We can also use cupy.ndarray.get():

>>> x_cpu = x_gpu.get()

Memory management#

Check Memory Management for a detailed description of how memory is managed in CuPy using memory pools.

How to write CPU/GPU agnostic code#

CuPy’s compatibility with NumPy makes it possible to write CPU/GPU agnostic code. For this purpose, CuPy implements the cupy.get_array_module() function that returns a reference to cupy if any of its arguments resides on a GPU and numpy otherwise.
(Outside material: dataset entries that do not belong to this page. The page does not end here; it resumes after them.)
import Summits.QuantumAdvantage.QuantumAdvantage.Theorems.CubicForrelationNearExactIsExactTenBalancedA
import Summits.QuantumAdvantage.QuantumAdvantage.Theorems.CubicForrelationNearExactIsExactAffineForm
import Summits.QuantumAdvantage.QuantumAdvantage.Theorems.CubicForrelationSignedCubicForrelationNotPrBPPStubKernelNormalFormDegree

/-!
# Crux `CubicForrelation.NearExactIsExact` (stmt-QuantumAdvantage-14043), line `direct-sum-amplification`,
  stub `stub_cubicEvenOnFourFlat` — a 9-variable cubic has even parity on every 4-dimensional cube

Soundness of the `f`-side certificates of the `n = 10` census: for `F : 𝔽₂⁹ → 𝔽₂` of algebraic degree `≤ 3`,
a base point `b` and four (not necessarily independent) directions `u₀, …, u₃`, the number of
`ε ∈ 𝔽₂⁴` with `F(b ⊕ Σ_{εᵢ = 1} uᵢ) = 1` is EVEN (equivalently: the fourth derivative
`D_{u₃} D_{u₂} D_{u₁} D_{u₀} F` of a cubic vanishes).

Proof.  Pull `F` back along the affine map `ε ↦ b ⊕ Σ_{εᵢ = 1} uᵢ : 𝔽₂⁴ → 𝔽₂⁹`, whose coordinates
`ε ↦ b_j ⊕ (ε₀ ∧ u₀ⱼ) ⊕ ⋯ ⊕ (ε₃ ∧ u₃ⱼ)` are affine; the pullback `h : 𝔽₂⁴ → 𝔽₂` is again cubic
(`knf_isDegLeFun_comp`, substitution of degree-`≤ 1` polynomials).  A cubic on FOUR bits has even weight:
by Ax's / McEliece's theorem on the full cube (the landed `stub_axParity`, `d = 3`, `|K| = 4`,
`⌈4/3⌉ = 2`) the bias `Σ_ε (−1)^{h(ε)} = 16 − 2·wt(h)` lies in `4ℤ`, so `wt(h)` is even
(`cf_even_card_of_cubic_four`).  (For a single monomial of degree `≤ 3` in `4` variables one variable is
free, which is the derivative argument of the line's blueprint in its dual form.)

References: C. Carlet, *Boolean Functions for Cryptography and Coding Theory*, CUP 2020, §2.2 (derivatives,
`deg D_t f ≤ deg f − 1`) and §4.1 (McEliece's theorem); F. J. MacWilliams, N. J. A. Sloane, *The Theory of
Error-Correcting Codes* (1977), Ch. 13 §3, Ch. 15 §3.  Everything is proved from the tree (`stub_axParity`,
`knf_isDegLeFun_comp`, `fc_sum_signOf_eq_card`) and Mathlib; axioms are the standard three.
-/

set_option linter.dupNamespace false -- D-0017: single-problem summit ⇒ `QuantumAdvantage.QuantumAdvantage` by design

noncomputable section

namespace Summit.QuantumAdvantage.QuantumAdvantage.Theorems.CubicForrelation.NearExactIsExact

open Finset
open Literature.Computability.QuantumComplexity
open Literature.Computability.QuantumComplexity.BuzetChailloux (bxor zeroVec)
open Summit.QuantumAdvantage.QuantumAdvantage.Theorems.SignedCubicForrelationNotPrBPP
  (knf_isDegLeFun_comp knf_isDegLeFun_and_const)

/-! ### A cubic on four bits has even weight -/

/-- **Weights of `RM(3,4)` are even** (Ax 1964 / McEliece 1972 at `q = 2`, `d = 3`, `k = 4`): a Boolean function
of algebraic degree `≤ 3` on `4` bits takes the value `true` an even number of times.  From the landed
`stub_axParity` on the full cube `K = univ`: `Σ_ε (−1)^{h(ε)} = 2⁴ − 2·wt(h) ∈ 2^{⌈4/3⌉} ℤ = 4ℤ`.
[cite: Carlet2020, §4.1] -/
theorem cf_even_card_of_cubic_four {h : (Fin 4 → Bool) → Bool} (hh : IsDegLeFun 3 h) :
    Even ((univ.filter fun ε : Fin 4 → Bool => h ε = true).card) := by
  obtain ⟨z, hz⟩ := stub_axParity 4 3 h univ (by norm_num) hh
  rw [filter_true_of_mem (fun u _ i _ => mem_univ i), card_fin, fc_sum_signOf_eq_card] at hz
  have h4 : (2 : ℝ) ^ ((4 + 3 - 1) / 3) = 4 := by norm_num
  rw [h4] at hz
  have hc : (((univ.filter fun ε : Fin 4 → Bool => h ε = true).card : ℤ) : ℝ) = ((2 * (4 - z) : ℤ) : ℝ) := by
    push_cast
    linear_combination (-(1 : ℝ) / 2) * hz
  have he : Even (((univ.filter fun ε : Fin 4 → Bool => h ε = true).card : ℤ)) :=
    ⟨4 - z, by rw [Int.cast_injective hc]; ring⟩
  exact (Int.even_coe_nat _).mp he

/-! ### The pullback of a cubic along a 4-flat is cubic -/

/-- The pullback `ε ↦ F(b ⊕ Σ_{εᵢ = 1} uᵢ)` of a cubic `F : 𝔽₂⁹ → 𝔽₂` along the affine parametrisation of a
4-flat is a cubic on `𝔽₂⁴`: each coordinate `ε ↦ b_j ⊕ (ε₀ ∧ u₀ⱼ) ⊕ (ε₁ ∧ u₁ⱼ) ⊕ (ε₂ ∧ u₂ⱼ) ⊕ (ε₃ ∧ u₃ⱼ)` is affine
(`isDegLeFun_const`, `knf_isDegLeFun_and_const`, `fc_deg_bxor`), so `knf_isDegLeFun_comp` applies.
[cite: Carlet2020, §2.2.1 Def. 6] -/
theorem cf_deg_pullback (F : (Fin (4 + 4 + 1) → Bool) → Bool) (b : Fin (4 + 4 + 1) → Bool)
    (u : Fin 4 → Fin (4 + 4 + 1) → Bool) (hF : IsDegLeFun 3 F) :
    IsDegLeFun 3 (fun ε : Fin 4 → Bool =>
      F (fun j => b j ^^ ((ε 0 && u 0 j) ^^ (ε 1 && u 1 j) ^^ (ε 2 && u 2 j) ^^ (ε 3 && u 3 j)))) :=
  knf_isDegLeFun_comp hF
    (fun (ε : Fin 4 → Bool) (j : Fin (4 + 4 + 1)) =>
      b j ^^ ((ε 0 && u 0 j) ^^ (ε 1 && u 1 j) ^^ (ε 2 && u 2 j) ^^ (ε 3 && u 3 j)))
    fun j => fc_deg_bxor (isDegLeFun_const 1 (b j))
      (fc_deg_bxor (fc_deg_bxor (fc_deg_bxor (knf_isDegLeFun_and_const 0 (u 0 j))
        (knf_isDegLeFun_and_const 1 (u 1 j))) (knf_isDegLeFun_and_const 2 (u 2 j)))
        (knf_isDegLeFun_and_const 3 (u 3 j)))

/-! ### The stub -/

/-- **stub_cubicEvenOnFourFlat** (F1; cubics are even on 4-flats). For `F : 𝔽₂⁹ → 𝔽₂` of algebraic degree `≤ 3`,
a base point `b` and directions `u₀, …, u₃` (no independence needed), the number of `ε ∈ 𝔽₂⁴` with
`F(b ⊕ Σ_{εᵢ = 1} uᵢ) = 1` is even — the `𝔽₂`-sum of a cubic over the `16` points of a 4-dimensional cube
vanishes (fourth derivatives of cubics are zero).  Proof: the pullback to `𝔽₂⁴` is cubic (`cf_deg_pullback`)
and a cubic on four bits has even weight (`cf_even_card_of_cubic_four`, Ax/McEliece via `stub_axParity`).
[cite: Carlet2020, §4.1] -/
theorem stub_cubicEvenOnFourFlat :
    ∀ (F : (Fin (4 + 4 + 1) → Bool) → Bool) (b : Fin (4 + 4 + 1) → Bool) (u : Fin 4 → Fin (4 + 4 + 1) → Bool),
      IsDegLeFun 3 F →
      Even ((univ.filter fun ε : Fin 4 → Bool =>
        F (fun j => b j ^^ ((ε 0 && u 0 j) ^^ (ε 1 && u 1 j) ^^ (ε 2 && u 2 j) ^^ (ε 3 && u 3 j))) = true).card) := by
  intro F b u hF
  exact cf_even_card_of_cubic_four (cf_deg_pullback F b u hF)

end Summit.QuantumAdvantage.QuantumAdvantage.Theorems.CubicForrelation.NearExactIsExact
Here is an example of a CPU/GPU agnostic function that computes log1p:

>>> # Stable implementation of log(1 + exp(x))
>>> def softplus(x):
...     xp = cp.get_array_module(x)  # 'xp' is a standard usage in the community
...     print("Using:", xp.__name__)
...     return xp.maximum(0, x) + xp.log1p(xp.exp(-abs(x)))

When you need to manipulate CPU and GPU arrays, an explicit data transfer may be required to move them to the same location – either CPU or GPU. For this purpose, CuPy implements two sister methods called cupy.asnumpy() and cupy.asarray(). Here is an example that demonstrates the use of both methods:

>>> x_cpu = np.array([1, 2, 3])
>>> y_cpu = np.array([4, 5, 6])
>>> x_cpu + y_cpu
array([5, 7, 9])
>>> x_gpu = cp.asarray(x_cpu)
>>> x_gpu + y_cpu
Traceback (most recent call last):
TypeError: Unsupported type <class 'numpy.ndarray'>
>>> cp.asnumpy(x_gpu) + y_cpu
array([5, 7, 9])
>>> cp.asnumpy(x_gpu) + cp.asnumpy(y_cpu)
array([5, 7, 9])
>>> x_gpu + cp.asarray(y_cpu)
array([5, 7, 9])
>>> cp.asarray(x_gpu) + cp.asarray(y_cpu)
array([5, 7, 9])

The cupy.asnumpy() method returns a NumPy array (array on the host), whereas cupy.asarray() method returns a CuPy array (array on the current device). Both methods can accept arbitrary input, meaning that they can be applied to any data that is located on either the host or device and can be converted to an array.